Esta imagen de fuerzas eficaces, profesionales, se me ha distorsionado estos días viendo cómo un numeroso grupo de soldados, puño en alto, vitoreaban a su Presidente. Y admito este último punto: no deja de ser el presidente electo de su República. Pero el puño en alto, muestra indefectible de su adoctrinamiento político, me preocupa. Los ejércitos deben respetar los resultados electorales, pero deben mantenerse al margen de ideologías en una especie de neutra reserva mental y física.
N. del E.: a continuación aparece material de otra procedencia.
/-!
# Crux U `EllipticGluingPrimeBound` (stmt-ABC-13919) — line `SketchIdeator5` (slices of the
# free branch `U_simple`), skeleton v14 (lead c7, cycle 4; v7–v10 lead c6; v6 lead c5; v1–v5 lead a1)

Lead prover's SKELETON for the line built on `Cruxes/EllipticGluingPrimeBound/SketchIdeator5.lean`
(crux-ideate round 2, ideator 5: typed provable SLICES of the residual `U_simple` into which the
dead line `Sketch` was exhausted, `Lines/Sketch-dead.md`).  The crux (verbatim the route decl
`Summit.ABC.ABC.Theses.IsogenyGlueCongruence.EllipticGluingPrimeBound`) is concluded BY NAME by
`ellipticGluingPrimeBound_proof`, through the LANDED composition `ellipticGluingPrimeBound_of_simple`
(Theorems/…OfSimpleThree.lean, p118731: Masser–Wüstholz fact + CM torsion fact (landed) + route item
`FaltingsTate` + `U_simple` ⟹ U) fed with `simpleFreeTorsionBound_of_slices`, which assembles
`U_simple` from the slices below.  `sorry` occurs only in the registered stubs `stub_*`.

## The slicing of `U_simple` (all statements in tree vocabulary)

`U_simple`: height-free, dimension-polynomial torsion sharing `W[ℓ] ↪ A(ℚ̄)` with ℚ-simple,
geometrically `E`-free partners `A` at primes of irreducible `W[ℓ]`.  Write `Γ = Γ_ℚ` and
`Γ_A := {σ ∈ Γ | σ fixes every geometric endomorphism of A}` (`A.galConj ℚ̄ σ r = r` for all
`r ∈ End(A_ℚ̄)`; `Γ_A = Gal(ℚ̄/L_A)`, `L_A` the field of definition of `End(A_ℚ̄)`, finite Galois).

* `stub_endFieldAbelianPartnerBound` (slice O1 of ideator 5, RESHAPED — the typed
  `CMTypePartnerBound` was misstated: "commutative subalgebra of dimension `2 dim A`" admits
  nilpotent algebras, e.g. `A = E⁸` with `E` non-CM, where the conclusion fails; the CM-type
  hypothesis is replaced by its Galois-theoretic content (Serre–Tate 1968, Thm 5 Cor. 2: for `A` of
  CM type `Γ_A` acts on every `A[ℓ]` through an abelian group) and Feit–Tits by Minkowski):
  if `ρ̄_{W,ℓ}` is surjective, `ℓ ≥ 5`, `Γ_A` acts on `A[ℓ]` through pairwise commuting operators
  and `W[ℓ] ↪ A(ℚ̄)` `Γ`-equivariantly, then `ℓ ≤ 4 (dim A)² + 1`.  PROVABLE NOW: the image of
  `Γ_A` in `Aut W[ℓ] ≅ GL₂(𝔽_ℓ)` is abelian and normal, hence central (`stub_abelianNormalCentral`,
  K4), so `PGL₂(𝔽_ℓ)` — in particular an element of order `ℓ` — is a quotient of `Γ/Γ_A`, which acts
  faithfully on the lattice `End(A_ℚ̄)` of rank `≤ 4 (dim A)²` (`BigImage.homGaloisLattice`);
  Minkowski (`stub_minkowski`, landed p85944) gives `ℓ ≤ 4 (dim A)² + 1`.  v2: split along its
  natural seam into the ALGEBRAIC CORE `stub_abelianKernelMinkowskiCore` (abstract: a finite-image
  `ℤ`-representation `ρ` of a group `Γ` on a lattice of rank `m`, a surjection `π` of `Γ` onto
  `Aut(V)`, `#V = ℓ²`, `ℓ V = 0`, with `π(ker ρ)` abelian ⟹ `ℓ ≤ m + 1`; K4 + Minkowski, both landed)
  and the ARITHMETIC SHELL `stub_endFieldAbelianPartnerBound` (core ⟹ slice: `ρ` = Galois on
  `End(A_ℚ̄)` by `galConj`, `π = ρ̄_{W,ℓ}`, commutation transported along `ι`) — shell LANDED
  p125034 (v3: imported); core open (wave-1b worker).
* K4 `stub_abelianNormalCentral`: LANDED p124729 (…StubAbelianNormalCentral.lean), imported.
* v4/v5: the DICHOTOMY `stub_endFieldDichotomy` (shell, LANDED p125601) over
  `stub_imageDichotomyCore` (core, LANDED p125590), no hypothesis on `A`: for surjective `ρ̄_{W,ℓ}`, `ℓ ≥ 5`, EITHER `ℓ ≤ 4 (dim A)² + 1` OR `Γ_A`
  realises every commutator automorphism (all of `SL₂(𝔽_ℓ)`) of `W[ℓ]` — Artin's theorem on
  normal subgroups of `GL₂(𝔽_ℓ)` (tree) in place of K4.  The abelian slice is its corollary.
* `stub_genericPartnerBound` (RESIDUAL R_gen, OPEN — the sporadic core; reshaped in v4): `U_simple`
  for non-CM `W`, surjective primes `ℓ ≥ 5` and partners over whose endomorphism field the
  congruence is FULL (`Γ_A ↠ ⊇ SL₂(𝔽_ℓ)` on `W[ℓ]`): all `End(A_ℚ̄) = ℤ` partners, in particular the
  fixed-curve uniform Frey–Mazur problem (`A = E'`).
* `stub_cmCurvePartnerBound` (RESIDUAL R_cm, OPEN — Serre-uniformity flank; v7: RESHAPED into the
  height-free `stub_cmUniformPartnerBound` + the provable `stub_cmHeightBound`, see v7 below):
  `U_simple` for CM `W` (where `ρ̄_{W,ℓ}` is never surjective; Disproof §3 F5 closes its
  CM-type-partner part on paper).
* `stub_masserWustholzSurjective` (NAMED FACT, Masser–Wüstholz 1993 (b)) and `stub_faltingsTate`
  (route ITEM stmt-ABC-15664) — the two inputs inherited from line Sketch, not worker targets.
* `stub_goursatIndexDichotomy` (kernel O3' of ideator 5, the group theory behind Disproof §3 F9's
  INDEX PRINCIPLE): LANDED p125204 (v3: imported); it does not enter `ellipticGluingPrimeBound_proof`.

Composition `simpleFreeTorsionBound_of_slices`: CM `W` → R_cm; non-CM `W`, `ℓ ≤ c·max(1,h)^γ` or
`ℓ < 5` → absorbed by the constant; otherwise `ρ̄_{W,ℓ}` is surjective (MW) and the dichotomy gives
`ℓ ≤ 4 dim² + 1 ≤ 5 X²` (`X = (dim A + 1)·max(1,h) ≥ 1`) or a full congruence over `L_A` → R_gen.

v6 (lead c5, cycle 2 of the line): the composition is LANDED BY NAME —
`simpleFreeTorsionBound_of_slices` (MW + R_gen + R_cm ⟹ `U_simple`) and
`ellipticGluingPrimeBound_of_slices_of_masserWustholz` / `…_of_cor44_of_gaudronRemond` (⟹ U with
`FaltingsTate`) in …OfSlices.lean (p126491), so `ellipticGluingPrimeBound_proof` below is ONE term
over the four registered stubs; the residuals are proved NECESSARY — `U ⟹ R_gen`, `U ⟹ R_cm`
unconditionally (…SlicesOfBound.lean, p126295), whence
`ellipticGluingPrimeBound_iff_slices_of_cor44_of_gaudronRemond`: U ⟺ (R_gen ∧ R_cm) modulo the
route's shared apex inputs {Mazur 1978 Cor. 4.4, Gaudron–Rémond pairs, FaltingsTate} (p126491);
and their `d = 1` shadows are landed as hardness certificates — `fixedCurveSharing_of_genericPartnerBound`
(R_gen ⟹ fixed non-CM curve vs. elliptic partners with ℚ-rational geometric endomorphisms, bound
uniform in the partner: fixed-curve Frey–Mazur shape; …ShadowOfGeneric.lean, p126604) and
`cmFixedCurveSharing_of_cmCurvePartnerBound` (R_cm ⟹ CM curve vs. geometrically non-isogenous
elliptic partners, uniform in the partner: Serre-uniformity shape; …ShadowOfCM.lean, p126661).
Open: R_gen, R_cm (both crux-necessary open cores), and the two inherited inputs.

v7 (lead c6, cycle 3 of the line, 2026-08-17): the CM residual is RESHAPED into its honest, fully
UNIFORM form.  The stable Faltings height is bounded on CM curves over `ℚ` — thirteen geometric
classes: `j_mem_cmJInvariants_of_hasCM_holds` is a THEOREM of the tree (class number one by Baker's
route), and Silverman's explicit `stableFaltingsHeight_le_explicit` gives
`h_F(W) ≤ (log|j| − 9)/12 ≤ 3` — so the factor `max 1 h_F(W)` in R_cm carries no information:
R_cm ⟺ R_cm^unif := "`ℓ ≤ C · (dim A + 1)^κ`" (height-free, dimension-polynomial torsion sharing
between CM elliptic curves over `ℚ` and ℚ-simple geometrically free partners).  Registered stubs are
now `stub_cmUniformPartnerBound` (R_cm^unif, OPEN residual: d = 1 shadow = an ABSOLUTE bound on the
primes at which a CM curve over `ℚ` is congruent to a geometrically non-isogenous elliptic curve —
split primes Bilu–Parent–Rebolledo, inert primes a sub-case of the non-split-Cartan case of Serre's
uniformity problem) and `stub_cmHeightBound` (PROVABLE NOW: `h_F ≤ 3` on CM curves; it enters only
the necessity certificate R_cm ⟹ R_cm^unif, i.e. U ⟹ R_cm^unif, not the composition), besides the
unchanged `stub_genericPartnerBound` (R_gen, lead) and the two inherited inputs.  The composition
consumes R_cm^unif through the trivial direction `cmCurvePartnerBound_of_uniform` (R_cm^unif ⟹ R_cm:
`max 1 h ≥ 1`, `κ ≥ 0`), proved below, so `ellipticGluingPrimeBound_proof` is unchanged in shape.

v8 (lead c6, same cycle): `stub_cmHeightBound` LANDED together with the reshape bookkeeping
(…CMUniform.lean, p138450: `cmCurvePartnerBound_of_uniform` R_cm^unif ⟹ R_cm,
`cmUniformPartnerBound_iff_cmCurvePartnerBound` R_cm^unif ⟺ R_cm, the unconditional necessity
`cmUniformPartnerBound_of_ellipticGluingPrimeBound` U ⟹ R_cm^unif, and the ABSOLUTE `d = 1` shadow
`cmUniformSharing_of_cmUniformPartnerBound`) and is imported.  New registered certificate stub on the
generic side, `stub_noCMPartnerOfSurjective` (PROVABLE NOW from the tree's uniform CM torsion
theorem `cmTorsion_cartanImage_holds`): a curve whose mod-`ℓ` representation is surjective shares
no `ℓ`-torsion with a CM curve once `ℓ > L₀` — so at `d = 1` the generic residual R_gen concerns
NON-CM partners only, i.e. its `d = 1` content is exactly the fixed-curve uniform Frey–Mazur
statement of `fixedCurveSharing_of_genericPartnerBound` (p126604).  It does not enter the
composition.

v9 (lead c6, same cycle): wave 1 returned `stub-landed: stub_noCMPartnerOfSurjective` (p139407,
…StubNoCMPartnerOfSurjective.lean, threshold `max L₀ 2`, reusable core `exists_eq_zsmul_of_comm_sq`:
an additive endomorphism of a group of order `ℓ²` killed by `ℓ`, `ℓ ≥ 3`, commuting with every
square of an automorphism is an integer scalar); both new files are imported, the local glue copy
is gone.  Registered stubs now: the two inputs and the two certified-open residuals R_gen,
R_cm^unif — nothing provable is left in the skeleton.

v10 (lead c6, end of cycle 3): the line's SUMMARY THEOREM is landed — `stub_iffUniformResiduals`
(…IffUniformResiduals.lean, p139643): {Mazur Cor. 4.4, GR pairs, `FaltingsTate`} ⟹
(U ⟺ R_gen ∧ R_cm^unif), with the unconditional half `uniformResiduals_of_ellipticGluingPrimeBound`.
…CMUniform.lean (p138450) is imported and `example`-checked; the two files landed last (p139407, p139643)
are referenced by commented `import`s until the farm has built them (their stubs are closed on the
ledger); the registered stubs are exactly the two apex inputs and the two residual open cores.  Literature
check (2025–2026): Studnia, arXiv:2507.20801 (July 2025), states that the curve-wise Frey–Mazur
conjecture "does not seem known for any elliptic curve E/ℚ" (= the `d = 1` shadow of R_gen) and
shows that for a CM curve with good reduction at an inert prime `p` every quotient of the twisted
modular Jacobian `J_E(p)` has forced central vanishing, so Mazur's method cannot bound the
congruence primes of the thirteen CM curves (= the `d = 1` shadow of R_cm^unif, the non-split
Cartan case of Serre uniformity); his unconditional results cover only `y² = x³ + p^{±1}`-type
curves at their bad prime `p ≤ 59`.  Both residuals are therefore certified open in print as of 2025.

v11 (lead c7, cycle 4 of the line, 2026-08-17): the SEMISTABLE RESTRICTION.  The route's deciding
theorem consumes U exactly once, through the glue item `DegreePrimesOfGluingBound`
(`degreePrimesOfGluingBound_proof`, stmt-ABC-13921), which feeds U only semistable curves `W` given
by a globally minimal model of conductor `N ≥ 1` (the binders of `ModularJacobianMultipliers`).
Write `U_ss` for U with exactly those binders added.  New registered CERTIFICATE stub (provable
now, lead): `stub_semistableGlue : U_ss → ModularJacobianMultipliers → SemistableHeightPolyBound →
DegreePrimesPolyBounded` — the route's glue runs verbatim on `U_ss`, so everything U asserts beyond
`U_ss` (all CM curves, i.e. the whole Serre-uniformity flank R_cm^unif; all non-semistable curves,
and with them the uniformity over quadratic/quartic/sextic twist families at fixed stable height)
is SURPLUS to the route, certified by typing.  It does not enter `ellipticGluingPrimeBound_proof`.
The same file (…Semistable.lean) proves `U ⟹ U_ss`, the `W`-pointwise necessity
`U_ss ⟹ U_free,ss` (gluing, as p117323) and the `d = 1` shadow of `U_ss` in height form and in
CONDUCTOR form (`U_ss ∧ SemistableHeightPolyBound ⟹` congruence primes between a semistable `W` of
conductor `N` and any geometrically non-isogenous `W'/ℚ` are `≤ C N^κ`, uniformly in `W'`) — the
polynomial curve-wise Frey–Mazur statement for semistable curves, which abc implies in print
(Frey 1997: Tate curve at the partner's extra multiplicative primes + Szpiro; for semistable `W`,
`log N ≤ log|Δ_min| ≤ 12 h_F + O(1)`, so no twist normalisation is needed).  Paper analysis this
cycle (Cruxes/…/RESTATE-semistable.md): abc ⟹ the `d = 1` shadow of R_gen for every `W` with
`j ∉ {0, 1728}` after simultaneous quadratic-twist normalisation, and the `d = 1` shadow of
R_cm^unif for the eleven CM `j ∉ {0, 1728}`; for the sextic/quartic twist families of `j = 0, 1728`
the shared additive primes leave Szpiro slack `(12 − v_q(Δ')) log q` per prime, so U's absolute
bound over those families is NOT reached from abc by Frey's argument — a twist-uniformity surplus
already at `d = 1`, and absent from `U_ss`.  Recommendation to the planner (D3'): restate the item
as `U_ss`; glue = `stub_semistableGlue`.

v12 (lead c7, same cycle): `stub_semistableGlue` LANDED (p141036, …Semistable.lean; imported by a
commented `import` until the farm has built it).  Two new registered CERTIFICATE stubs carry the
second half of the semistable analysis: `stub_notHasCMOfSemistable` (a semistable curve of
conductor `≠ 1` has no CM: multiplicative prime vs. integral CM `j`-invariants — provable now from
the tree) and `stub_semistableOfGeneric` (Tate–Ogg + MW + R_gen,ss ⟹ U_ss: the `W`-pointwise
versions of the landed compositions at a semistable, hence non-CM, curve), so that modulo
{Tate–Ogg, MW} the semistable restriction has the ONE-residual normal form U_ss ⟺ R_gen,ss — no CM
flank, no `FaltingsTate`.  Neither enters `ellipticGluingPrimeBound_proof`.

v13 (lead c7, same cycle): the 400-line limit splits the sufficiency certificate into two files; the
first (…SemistablePointwise.lean: `not_hasCM_of_isSemistable`, pointwise free-from-simple induction,
pointwise non-CM simple-from-generic) carries the extra registered certificate stub
`stub_simpleBoundAtOfGeneric`; the second (…SemistableOfGeneric.lean) proves
`stub_semistableOfGeneric` and the iff U_ss ⟺ R_gen,ss mod {Tate–Ogg, MW}.

v14 (lead c7, end of cycle 4): ALL FOUR semistable certificate stubs are LANDED, three IMPORTED —
`stub_semistableGlue` (…Semistable.lean, p141036), `stub_notHasCMOfSemistable`
(…StubNotHasCMOfSemistable.lean, p141568, wave-1 worker), `stub_simpleBoundAtOfGeneric`
(…SemistablePointwise.lean, p141732), `stub_semistableOfGeneric` (…SemistableOfGeneric.lean,
p142091; its module is not yet built on the farm, so a sorried local copy stays until it is) — together with
the two modules of v10 (p139407, p139643) that the farm had not built then.  `example`s pin the landed names.  Registered stubs with `sorry` are again
exactly the two apex inputs (MW fact, `FaltingsTate` item) and the two residual open cores (R_gen,
R_cm^unif).  Net statement of the cycle, all by name in the tree: `closes` needs U only through
`U_ss`; U ⟹ U_ss ⟹ R_gen,ss; {Tate–Ogg, MW, R_gen,ss} ⟹ U_ss — the route's bet, read on what it
consumes, is the single residual R_gen,ss (Cruxes/…/RESTATE-semistable.md, recommendation D3').

Disproof used (`Cruxes/EllipticGluingPrimeBound/Disproof.lean`, cycle-1 final, read 2026-08-16):
`iff_boundAbove`/`iff_normalised` (thresholds absorbed in the constant), `_false_without_forallDvd` /
`_false_without_neZero` (threaded through the imported composition), §3 F2/F5/F9 + CYCLOTOMIC COST
(O1 is the free-branch twin of F2's `φ(ℓ) ≤ 2r`; R_cm is F5's flank; O3' is F9's index principle),
`one_le_kappa_of_weilRestrictionFamily` (no stub claims `κ < 1`; O1 has `κ = 2`). Targets: none yet.
-/

noncomputable section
Quien fuera el primer ministro de Defensa de Chávez (1999-2000) y luego Embajador en Madrid, el general en situación de retiro Raul Salazar, recordaba recientemente «que la Constitución venezolana –ésta que esgrime frecuentemente Maduro en edición de bolsillo– señala que «las Fuerzas Armadas son una organización profesional sin militancia política», añadiendo lo que le dijo a Chávez: «No soy chavista, sino militar; siempre le diré la verdad aunque le incomode». Al cabo de un año fue relevado. No encajan bien los leales con los dictadores, los que priorizan el aplauso y la aclamación sobre la verdad por dura que sea.

Lo demás ya lo saben: una oposición acallada con dureza; la búsqueda de un enemigo exterior que permita unir fuerzas interiores, en tanto no se encuentra solución al problema de los suministros de alimentos y medicamentos que azota a las clases menos privilegiadas.

Pero me sigue doliendo la imagen de los soldados, en cierto sentido semejante a las sonrisas complacientes de los generales norcoreanos alrededor de su líder supremo. Pero es que incluso me duele comparar a Venezuela con el lejano país oriental, fanatizado por «esta página mal arrancada y leída con ira del libro del Evangelio» que es el marxismo. Nos decía en estas mismas páginas un sabio y curtido Abel Hernández, «es como si el reloj de la historia hubiera echado de pronto marcha atrás».

Me duele que en nuestra propia España podamos algún día importar este tipo de relojes, que arrastren a una clase política y encandilen a unos simpatizantes. Más me duele que puedan acabar contagiando a nuestras Fuerzas Armadas como en Venezuela.